## THE PROBLEM
Your reply should consist solely of the lines from the one containing "(2026), Prop. 7.1" through the end of the data, restated word for word.

Dataset entries:
import Literature.Computability.AlgebraicComplexity.AlmanLi2026OneFunctionalSpeedup
import Literature.Computability.AlgebraicComplexity.AlmanLi2026Bootstrap
import Literature.Computability.AlgebraicComplexity.AlmanLi2026CWRankFunctional
import Literature.Computability.AlgebraicComplexity.AlmanLi2026TensorPowerDecomposition
import Literature.Computability.AlgebraicComplexity.BorderRankCWDischarge
import HarnessLib

/-!
# `cw_q^{⊗n} ⊕ ⟨1, (q+2)^n − 2(q+1)^n + q^n, 1⟩ ⊴ ⟨(q+2)^n⟩ ⊕ ⟨1, q^n, 1⟩` (Alman–Li 2026, Prop. 7.1)

Topic `Literature/Computability/AlgebraicComplexity` (family `MatrixMultiplication`). Source: J. Alman,
B. Li, *Asymptotic Rank Speedup Theorems, Revisited*, arXiv:2605.21738 (2026), §7.1, Proposition 7.1
(held text `paper:arxiv-2605.21738`, p0017 L63–83), assembled from the tree's kernel versions of its
ingredients: the Coppersmith–Winograd identity (the explicit data of `BorderRankCWDischarge.lean`,
restated here as terms), Lemma 7.1 (`AlmanLi2026CWRankFunctional`), the tensoring facts
(`AlmanLi2026TensorPowerDecomposition`), Thm. 6.1 for rank decompositions over the FIELD `K(λ)`
(`AlmanLi2026OneFunctionalSpeedup`, `thm61_rankDecomposition_equiv`) and the bootstrapping
`K(λ) → K` of Cor. 5.1 (`AlmanLi2026Bootstrap`, `algDegeneratesTo_of_isFractionRing`).

## The printed statement (p0017)

"**Proposition 7.1.** For any `q ≥ 2` and `n ≥ 1`, we have the tensor degeneration
`cw_q^{⊗n} ⊕ ⟨1, (q+2)^n − 2(q+1)^n + q^n, 1⟩ ⊴ ⟨(q+2)^n⟩ ⊕ ⟨1, q^n, 1⟩`."

## The form proved here

`AlmanLi2026.prop71`: over any field `K`, for all `q n : ℕ` (no restriction is needed; for `q < 2` or
`n = 0` the statement is degenerate but true),
`AlgDegeneratesTo (⟨(q+2)^n⟩ ⊕ rotate ⟨1,q^n,1⟩) (cw_q^{⊠n} ⊕ rotate ⟨1, (q+2)^n + q^n − 2(q+1)^n, 1⟩)`
with the tree's `cwTensor K q`, `kroneckerPow`, `unitTensor`, `directSumTensor`, and the slice
`⟨1,t,1⟩` with trivial factor third written `rotate (oneSliceTensor K (Fin t))` (truncated subtraction).
Route (the printed proof, made explicit): over `L = RatFunc K` the CW data give a RANK-`(q+2)`
decomposition of `T_L = λ³ cw_q + O(λ⁴)` (entries in `K[λ] ⊆ L`); Lemma 7.1 gives nonzero `c'` with
`rank (∑ c'ᵢ aᵢ bᵢᵀ) ≤ q`; tensoring, `rank ≤ q^n`; Thm. 6.1 (rank-decomposition case) over `L`;
equalise the `λ`-order of the slice block (scale by `λ^{3n}`, an `L`-restriction); bootstrap to `K`.
No new definitions, no named facts.

## References

* J. Alman, B. Li, *Asymptotic Rank Speedup Theorems, Revisited*, arXiv:2605.21738 (2026), Prop. 7.1
  (p0017). [AlmanLi2026]
* J. M. Landsberg, *Geometry and Complexity Theory* (2017), Prop. 3.4.9.1 (the CW degeneration;
  tree `exists_isApproxDecomposition_three_cwTensor`). [Landsberg2017]
-/

noncomputable section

## OUTPUT FOR THIS TASK
* J. Alman, B. Li, *Asymptotic Rank Speedup Theorems, Revisited*, arXiv:2605.21738 (2026), Prop. 7.1
  (p0017). [AlmanLi2026]
* J. M. Landsberg, *Geometry and Complexity Theory* (2017), Prop. 3.4.9.1 (the CW degeneration;
  tree `exists_isApproxDecomposition_three_cwTensor`). [Landsberg2017]
-/

noncomputable section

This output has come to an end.